Ed:
I appreciate you linking your code for me in your last post. I had this nice reply in the works and then I decided to click through to your code for a second look, and when I got back, my tome was lost. So I will try and reconstruct it as best I can.
Your code is very clean, and clearly follows the structure and style of Arlet Ottens. Like most members of this forum, I am also working on an FPGA implementation of the WDC 65C02. I have currently completed one one core and am working on my second. My general objectives are a faithfull reproduction of the WDC 65C02 instruction set, but not necessarily the instruction cycle time. Actually, my objective in that regard is to reduce the number of clock cycles required for most instructions without resorting to using a wider data bus. My approach to the implementation of the core also differs from those that others such as yourself, and Arlet Ottens have posted. That is, I use a microprogrammed instruction sequencer.

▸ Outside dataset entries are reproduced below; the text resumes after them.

import Summits.ABC.ABC.Theses.CubicResolventAllowance
import Summits.ABC.ABC.Theorems.CubicResolventAllowanceResolventDiscBoundsCaps
import Literature.Algebra.Polynomial.RealCubicRoots
import Literature.NumberTheory.CubicFields.CubicFieldSignatureFromDiscriminant

/-!
# stub-ideation k2 (RESHAPE) — generation 5 sketch for `stub_complexCubic` (crux `IndexSzpiro`, stmt-ABC-22740)

Companion to `STUB-IDEAS-stub_complexCubic-2.md` (gen 5).  Two new typed entries on top of gens 1–4
(`StubIdeas2G4Sketch.lean` etc., same directory — NOT importable on the farm, so the three gen-4 decls the
sandwich needs are re-declared VERBATIM in §R below):

* §N — the sign `d_K < 0` as a GALOIS/archimedean datum: one real root ⇒ `Gal(ψ_W) ≅ S₃`
  (`galS3_of_Δ_neg`, VERIFIED from N1a + N1b), `|Gal| = 6` (VERIFIED), and Brill in permutation form
  (`discr_neg_iff_sign_conjugate`, M): complex class ⟺ complex conjugation acts as a TRANSPOSITION on `Hom(K,ℂ)`.
* §A — the two-sided ALLOWANCE SANDWICH `oddRad ∣ d_K ∣ 1944·oddRad·addRad²` (`AllowanceDvd`, gen 4, M;
  `AllowanceExact`, NEW, M) and its VERIFIED consequence `AllowanceExact → IndexSzpiro → OddTowerSzpiroAdd`:
  together with gen-4 `OddTowerSzpiro → AllowanceDvd → IndexSzpiro` the crux (hence the stub) is pinned between
  two `K`-FREE, SIGN-FREE Szpiro-type statements that differ only by `addRad² ∣ N`.

`lean check`: rc 0; sorries ONLY in helper bodies marked (S)/(M) below.
-/

open Polynomial

namespace Summit.ABC.ABC.Cruxes.IndexSzpiro.StubIdeas2G5

open Summit.ABC.ABC.Theses.CubicResolventAllowance (IndexSzpiro)

/-! ## §R  Verbatim re-declarations from gen 4 (`StubIdeas2G4Sketch.lean`, ns `…StubIdeas2G4`) -/

/-- (gen 4) the ODD-TOWER RADICAL: product of the primes at which `ord_p Δ_min` is odd. -/
noncomputable def oddRadical (W : WeierstrassCurve ℚ) : ℕ :=
  ∏ p ∈ (W.minimalDiscriminantNorm ℤ).primeFactors.filter
      (fun p => Odd ((W.minimalDiscriminantNorm ℤ).factorization p)), p

theorem oddRadical_pos (W : WeierstrassCurve ℚ) : 0 < oddRadical W :=
  Finset.prod_pos fun _ hp => (Nat.prime_of_mem_primeFactors (Finset.mem_filter.mp hp).1).pos

/-- (gen 4) **K0 `OddTowerSzpiro`** — `K`-free, sign-free kernel (OPEN, Szpiro-strength). -/
def OddTowerSzpiro : Prop :=
  ∀ ε : ℝ, 0 < ε → ∃ C : ℝ, ∀ (W : WeierstrassCurve ℚ) [W.IsElliptic],
    Irreducible W.twoTorsionPolynomial.toPoly →
    (W.minimalDiscriminantNorm ℤ : ℝ) ≤ C * (oddRadical W : ℝ) * (W.conductorNorm ℤ : ℝ) ^ (6 + ε)

/-- (gen 4) **R1 `AllowanceDvd`** (M): the odd-tower radical divides `d_K` (parity `ord_p Δ_min ≡ v_p(d_K) (2)`). -/
def AllowanceDvd : Prop :=
  ∀ (W : WeierstrassCurve ℚ) [W.IsElliptic] (K : Type) [Field K] [NumberField K],
    Irreducible W.twoTorsionPolynomial.toPoly → Module.finrank ℚ K = 3 →
    (∃ θ : K, aeval θ W.twoTorsionPolynomial.toPoly = 0) →
    (oddRadical W : ℤ) ∣ NumberField.discr K

/-! ## §N  The sign as a Galois / archimedean datum (NEW) -/

attribute [local instance] Polynomial.Gal.splits_ℚ_ℂ

/-- **N1a (S, VERIFIED).** `ψ_W` irreducible ⇒ three distinct complex roots. -/
theorem card_rootSet_complex (W : WeierstrassCurve ℚ)
    (hirr : Irreducible W.twoTorsionPolynomial.toPoly) :
    Fintype.card (W.twoTorsionPolynomial.toPoly.rootSet ℂ) = 3 := by
  classical
  rw [Polynomial.card_rootSet_eq_natDegree hirr.separable (IsAlgClosed.splits _)]
  exact Cubic.natDegree_of_a_ne_zero (by norm_num [WeierstrassCurve.twoTorsionPolynomial])

/-- **N1b (M).** `Δ(W) < 0` ⇒ exactly one real root (`twoTorsionPolynomial_discr : disc ψ = 16Δ`, `Cubic.map`,
tree `Literature.Algebra.Polynomial.card_roots_eq_one_of_discr_neg`, `rootSet_def`). -/
theorem card_rootSet_real_of_Δ_neg (W : WeierstrassCurve ℚ)
    (hirr : Irreducible W.twoTorsionPolynomial.toPoly) (hΔ : W.Δ < 0) :
    Fintype.card (W.twoTorsionPolynomial.toPoly.rootSet ℝ) = 1 := by
  sorry

/-- **N1 `galS3_of_Δ_neg` (S, VERIFIED from N1a/N1b + Mathlib `galActionHom_bijective_of_prime_degree`).**
In the complex class (`Δ(W) < 0 ⟺ d_K < 0`, gen-4 H1′) the Galois group of `ψ_W` is the FULL `S₃`:
`ρ̄_{E,2}` is surjective; no cyclic-cubic resolvent fields occur in `stub_complexCubic`. -/
theorem galS3_of_Δ_neg (W : WeierstrassCurve ℚ)
    (hirr : Irreducible W.twoTorsionPolynomial.toPoly) (hΔ : W.Δ < 0) :
    Function.Bijective (Polynomial.Gal.galActionHom W.twoTorsionPolynomial.toPoly ℂ) := by
  refine Polynomial.Gal.galActionHom_bijective_of_prime_degree hirr ?_ ?_
  · rw [Cubic.natDegree_of_a_ne_zero (by norm_num [WeierstrassCurve.twoTorsionPolynomial])]
    exact Nat.prime_three
  · rw [card_rootSet_complex W hirr, card_rootSet_real_of_Δ_neg W hirr hΔ]

/-- **N1c (S, VERIFIED).** Hence `|Gal(ψ_W)| = 6`, i.e. `[ℚ(E[2]) : ℚ] = 6` in the complex class. -/
theorem card_gal_eq_six (W : WeierstrassCurve ℚ)
    (hirr : Irreducible W.twoTorsionPolynomial.toPoly) (hΔ : W.Δ < 0) :
    Nat.card W.twoTorsionPolynomial.toPoly.Gal = 6 := by
  classical
  rw [Nat.card_eq_of_bijective _ (galS3_of_Δ_neg W hirr hΔ), Nat.card_eq_fintype_card,
    Fintype.card_perm, card_rootSet_complex W hirr]
  rfl

open scoped Classical in
/-- **N2 `discr_neg_iff_sign_conjugate` (M; Brill `sign d_K = (−1)^{r₂}` in permutation form, any degree).**
`d_K < 0` iff complex conjugation, acting on `Hom(K,ℂ)` (cycle type `2^{r₂}1^{r₁}`), is an ODD permutation; for
`[K:ℚ] = 3`: iff it is a transposition.  This is the whole archimedean content of the stub's sign hypothesis
(the untyped corollary — the `S₃`-Artin lift of `ρ̄_{E,2}` is ODD, i.e. has a holomorphic weight-one companion of
level `|d_K|` — is recorded in the .md only: Mathlib has no Artin conductors / weight-one forms). -/
theorem discr_neg_iff_sign_conjugate (K : Type) [Field K] [NumberField K] :
    NumberField.discr K < 0 ↔
      Equiv.Perm.sign (Function.Involutive.toPerm _
        (NumberField.ComplexEmbedding.involutive_conjugate K)) = -1 := by
  sorry

/-! ## §A  The allowance sandwich `oddRad ∣ d_K ∣ 1944 · oddRad · addRad²` (NEW upper half) -/

/-- The ADDITIVE RADICAL (primes `p ≥ 5` with conductor exponent `f_p = 2`). -/
noncomputable def addRadical (W : WeierstrassCurve ℚ) : ℕ :=
  ∏ p ∈ (W.conductorNorm ℤ).primeFactors.filter
      (fun p => 5 ≤ p ∧ (W.conductorNorm ℤ).factorization p = 2), p

theorem addRadical_pos (W : WeierstrassCurve ℚ) : 0 < addRadical W :=
  Finset.prod_pos fun _ hp => (Nat.prime_of_mem_primeFactors (Finset.mem_filter.mp hp).1).pos

/-- (S, VERIFIED) `addRad² ∣ N` — by definition of the filter (`Finset.prod_dvd_of_coprime` over `ℤ`, `Nat.ordProj_dvd`). -/
theorem addRadical_sq_dvd_conductorNorm (W : WeierstrassCurve ℚ) [W.IsElliptic] :
    addRadical W ^ 2 ∣ W.conductorNorm ℤ := by
  classical
  unfold addRadical
  rw [← Finset.prod_pow, ← Int.natCast_dvd_natCast, Nat.cast_prod]
  apply Finset.prod_dvd_of_coprime
  · intro p hp q hq hpq
    have hp' := Nat.prime_of_mem_primeFactors (Finset.mem_filter.mp hp).1
    have hq' := Nat.prime_of_mem_primeFactors (Finset.mem_filter.mp hq).1
    simp only [Function.onFun, Nat.cast_pow]
    exact (Nat.isCoprime_iff_coprime.mpr ((Nat.coprime_primes hp' hq').mpr hpq)).pow
  · intro p hp
    obtain ⟨hpN, -, h2⟩ := Finset.mem_filter.mp hp
    rw [Int.natCast_dvd_natCast, ← h2]
    exact Nat.ordProj_dvd _ _

/-- **S1⁺ `AllowanceExact` (M — the UPPER half of the sandwich; common refinement of k1 S1/S1♯ and gen-4 R1).**
`|d_K| ∣ 2³·3⁵ · oddRad(W) · addRad(W)²`.  Local inputs: AE0 wild caps `v₂(d_K) ≤ 3`, `v₃(d_K) ≤ 5`
(tree `padicValNat_two_discr_le_three`, `padicValNat_three_discr_le_five`, PROVED) and the tame cap `v_p(d_K) ≤ 2`
for `p ≥ 5` (`padicValNat_discr_le_of_finrank_lt`, PROVED); AE1 parity; AE2 `f_p ≤ 1 ⇒ v_p(d_K) ≤ 1`. -/
def AllowanceExact : Prop :=
  ∀ (W : WeierstrassCurve ℚ) [W.IsElliptic] (K : Type) [Field K] [NumberField K],
    Irreducible W.twoTorsionPolynomial.toPoly → Module.finrank ℚ K = 3 →
    (∃ θ : K, aeval θ W.twoTorsionPolynomial.toPoly = 0) →
    (NumberField.discr K).natAbs ∣ 1944 * oddRadical W * addRadical W ^ 2

/-- **AE1 (S modulo H1 `Δ(W) = q²·d_K`; = k3 L1 `ordMinDisc_parity` in factorization language).** -/
theorem factorization_parity (W : WeierstrassCurve ℚ) [W.IsElliptic] (K : Type) [Field K] [NumberField K]
    (hirr : Irreducible W.twoTorsionPolynomial.toPoly) (h3 : Module.finrank ℚ K = 3)
    (hθ : ∃ θ : K, aeval θ W.twoTorsionPolynomial.toPoly = 0) (p : ℕ) (hp : p.Prime) :
    Even ((W.minimalDiscriminantNorm ℤ).factorization p + (NumberField.discr K).natAbs.factorization p) := by
  sorry

/-- **AE2 (M; = k1 `S1loc`).** At a prime `p ≥ 5` of good or multiplicative reduction the resolvent field is not
totally ramified: good ⇒ unramified (NOS, tree `not_dvd_discr_divisionField_two` for `ℚ(E[2]) ⊇ K`);
multiplicative ⇒ `ψ_W` splits over `ℚ_p^{nr}(√q)` (Tate curve; a quadratic twist does not move the roots' field),
so every `e(𝔓|p) ≤ 2 < 3`. [SilvermanAEC2009 VII.7.1, C.14; silverman1994 V.5] -/
theorem factorization_discr_le_one_of_conductor_le_one (W : WeierstrassCurve ℚ) [W.IsElliptic]
    (K : Type) [Field K] [NumberField K]
    (hirr : Irreducible W.twoTorsionPolynomial.toPoly) (h3 : Module.finrank ℚ K = 3)
    (hθ : ∃ θ : K, aeval θ W.twoTorsionPolynomial.toPoly = 0)
    {p : ℕ} (hp : p.Prime) (h5 : 5 ≤ p) (hf : (W.conductorNorm ℤ).factorization p ≤ 1) :
    (NumberField.discr K).natAbs.factorization p ≤ 1 := by
  sorry

/-- **(S/M glue) AE0 + AE1 + AE2 ⇒ `AllowanceExact`**, prime by prime via `Nat.factorization_le_iff_dvd`:
`p = 2`: `≤ 3`; `p = 3`: `≤ 5`; `p ≥ 5`: `v_p(d_K) = 1 ⇒ p ∣ oddRad` (AE1), `= 2 ⇒ f_p = 2 ⇒ p² ∣ addRad²` (AE2,
`f_p ≤ 2` for `p ≥ 5`), `≤ 2` always (tame cap). -/
theorem allowanceExact_of_local
    (hAE1 : ∀ (W : WeierstrassCurve ℚ) [W.IsElliptic] (K : Type) [Field K] [NumberField K],
      Irreducible W.twoTorsionPolynomial.toPoly → Module.finrank ℚ K = 3 →
      (∃ θ : K, aeval θ W.twoTorsionPolynomial.toPoly = 0) → ∀ p : ℕ, p.Prime →
      Even ((W.minimalDiscriminantNorm ℤ).factorization p + (NumberField.discr K).natAbs.factorization p))
    (hAE2 : ∀ (W : WeierstrassCurve ℚ) [W.IsElliptic] (K : Type) [Field K] [NumberField K],
      Irreducible W.twoTorsionPolynomial.toPoly → Module.finrank ℚ K = 3 →
      (∃ θ : K, aeval θ W.twoTorsionPolynomial.toPoly = 0) → ∀ p : ℕ, p.Prime → 5 ≤ p →
      (W.conductorNorm ℤ).factorization p ≤ 1 → (NumberField.discr K).natAbs.factorization p ≤ 1) :
    AllowanceExact := by
  sorry

/-- **K0⁺ `OddTowerSzpiroAdd`** — the `K`-free, sign-free statement the crux IMPLIES (weaker than K0 exactly by
`addRad² ∣ N`; equal to K0 on curves with no additive prime `p ≥ 5`). OPEN, Szpiro-strength. -/
def OddTowerSzpiroAdd : Prop :=
  ∀ ε : ℝ, 0 < ε → ∃ C : ℝ, ∀ (W : WeierstrassCurve ℚ) [W.IsElliptic],
    Irreducible W.twoTorsionPolynomial.toPoly →
    (W.minimalDiscriminantNorm ℤ : ℝ) ≤
      C * (oddRadical W : ℝ) * (addRadical W : ℝ) ^ 2 * (W.conductorNorm ℤ : ℝ) ^ (6 + ε)

/-- (S, VERIFIED) a resolvent field exists for every curve with irreducible `ψ_W`: `K := AdjoinRoot ψ_W`
(Mathlib `instance : NumberField (AdjoinRoot f)` under `Fact (Irreducible f)`, `AdjoinRoot.powerBasis_dim`,
`Cubic.natDegree_of_a_ne_zero`; the `ℚ`-algebra structures agree by `Rat.algebra_rat_subsingleton`). -/
theorem exists_resolventField (W : WeierstrassCurve ℚ) (hirr : Irreducible W.twoTorsionPolynomial.toPoly) :
    ∃ (K : Type) (_ : Field K) (_ : NumberField K),
      Module.finrank ℚ K = 3 ∧ ∃ θ : K, aeval θ W.twoTorsionPolynomial.toPoly = 0 := by
  haveI : Fact (Irreducible W.twoTorsionPolynomial.toPoly) := ⟨hirr⟩
  have hdeg : W.twoTorsionPolynomial.toPoly.natDegree = 3 :=
    Cubic.natDegree_of_a_ne_zero (by norm_num [WeierstrassCurve.twoTorsionPolynomial])
  have hfin : Module.finrank ℚ (AdjoinRoot W.twoTorsionPolynomial.toPoly) = 3 := by
    rw [(AdjoinRoot.powerBasis hirr.ne_zero).finrank, AdjoinRoot.powerBasis_dim, hdeg]
  have hroot := AdjoinRoot.aeval_eq (f := W.twoTorsionPolynomial.toPoly) W.twoTorsionPolynomial.toPoly
  rw [AdjoinRoot.mk_self] at hroot
  -- the `ℚ`-module / `ℚ`-algebra structure found by instance search on an abstract number field is the
  -- `Rat` one; transport along `Subsingleton (Module ℚ _)` / `Subsingleton (Algebra ℚ _)`.
  have keyfin : ∀ inst : Module ℚ (AdjoinRoot W.twoTorsionPolynomial.toPoly),
      @Module.finrank ℚ (AdjoinRoot W.twoTorsionPolynomial.toPoly) _ _ inst = 3 := by
    intro inst
    obtain rfl := Subsingleton.elim inst
      (@Algebra.toModule _ _ _ _ (AdjoinRoot.instAlgebra W.twoTorsionPolynomial.toPoly))
    exact hfin
  have keyroot : ∀ inst : Algebra ℚ (AdjoinRoot W.twoTorsionPolynomial.toPoly),
      @aeval ℚ (AdjoinRoot W.twoTorsionPolynomial.toPoly) _ _ inst
        (AdjoinRoot.root W.twoTorsionPolynomial.toPoly) W.twoTorsionPolynomial.toPoly = 0 := by
    intro inst
    obtain rfl := Subsingleton.elim inst (AdjoinRoot.instAlgebra W.twoTorsionPolynomial.toPoly)
    exact hroot
  exact ⟨AdjoinRoot W.twoTorsionPolynomial.toPoly, inferInstance, inferInstance, keyfin _,
    AdjoinRoot.root _, keyroot _⟩

/-- **VERIFIED: the crux implies the `K`-free statement K0⁺** (given the allowance lemma S1⁺). Read with gen-4
`IndexSzpiro_of' : OddTowerSzpiro → AllowanceDvd → IndexSzpiro`: `K0 ⇒ IndexSzpiro ⇒ K0⁺`, all `K`-free. -/
theorem oddTowerAdd_of_indexSzpiro (hA : AllowanceExact) (hI : IndexSzpiro) : OddTowerSzpiroAdd := by
  intro ε hε
  obtain ⟨C, hC⟩ := hI ε hε
  refine ⟨max C 0 * 1944, fun W _ hirr => ?_⟩
  obtain ⟨K, _, _, h3, hθ⟩ := exists_resolventField W hirr
  have h1 := hC W K hirr h3 hθ
  have hdvd := hA W K hirr h3 hθ
  have hpos : 0 < 1944 * oddRadical W * addRadical W ^ 2 := by
    have := oddRadical_pos W
    have := addRadical_pos W
    positivity
  have hle : (NumberField.discr K).natAbs ≤ 1944 * oddRadical W * addRadical W ^ 2 :=
    Nat.le_of_dvd hpos hdvd
  have hleR : |(NumberField.discr K : ℝ)| ≤ ((1944 * oddRadical W * addRadical W ^ 2 : ℕ) : ℝ) := by
    rw [← Int.cast_abs, Int.abs_eq_natAbs]
    exact_mod_cast hle
  have hN : 0 ≤ (W.conductorNorm ℤ : ℝ) ^ (6 + ε) := by positivity
  calc (W.minimalDiscriminantNorm ℤ : ℝ)
        ≤ C * |(NumberField.discr K : ℝ)| * (W.conductorNorm ℤ : ℝ) ^ (6 + ε) := h1
    _ ≤ max C 0 * |(NumberField.discr K : ℝ)| * (W.conductorNorm ℤ : ℝ) ^ (6 + ε) := by
        gcongr
        exact le_max_left _ _
    _ ≤ max C 0 * ((1944 * oddRadical W * addRadical W ^ 2 : ℕ) : ℝ) * (W.conductorNorm ℤ : ℝ) ^ (6 + ε) := by
        gcongr
    _ = max C 0 * 1944 * (oddRadical W : ℝ) * (addRadical W : ℝ) ^ 2
          * (W.conductorNorm ℤ : ℝ) ^ (6 + ε) := by
        push_cast
        ring

end Summit.ABC.ABC.Cruxes.IndexSzpiro.StubIdeas2G5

My first core was intended to be used with a single cycle asynchronous memory such as can be synthesized from Xilinx LUTs. It assumes that the address is output and the data is returned on the same cycle. At the performance that I was targeting, 100 MHz in a Xilinx XC3S200AN-5, this approach is not particularly practical since any reasonable program would require too much of the free LUTs and would not provide a sufficiently large memory for anything but toy applications. My second core is a more complete implementation with BRAM included in the core. The difference in the access method has caused me to rethink some of the asynchronous logic that I used for single cycle address calculation in the first core. Without considering the delays in the address output path or the input data path delays (as is the case in functional simulation), my first attempt is complete. But it will never work in a practical system. Thus, the second core has been derived from the first core, and it deals with these practical considerations. With respect to the second core, I have completed its re-implementation and reworked the microprogram's control fields, but I've not yet begun to debug the microprogram. Given the amount of time that I have available to persue this hobby, its going to be several weeks before that task can be completed.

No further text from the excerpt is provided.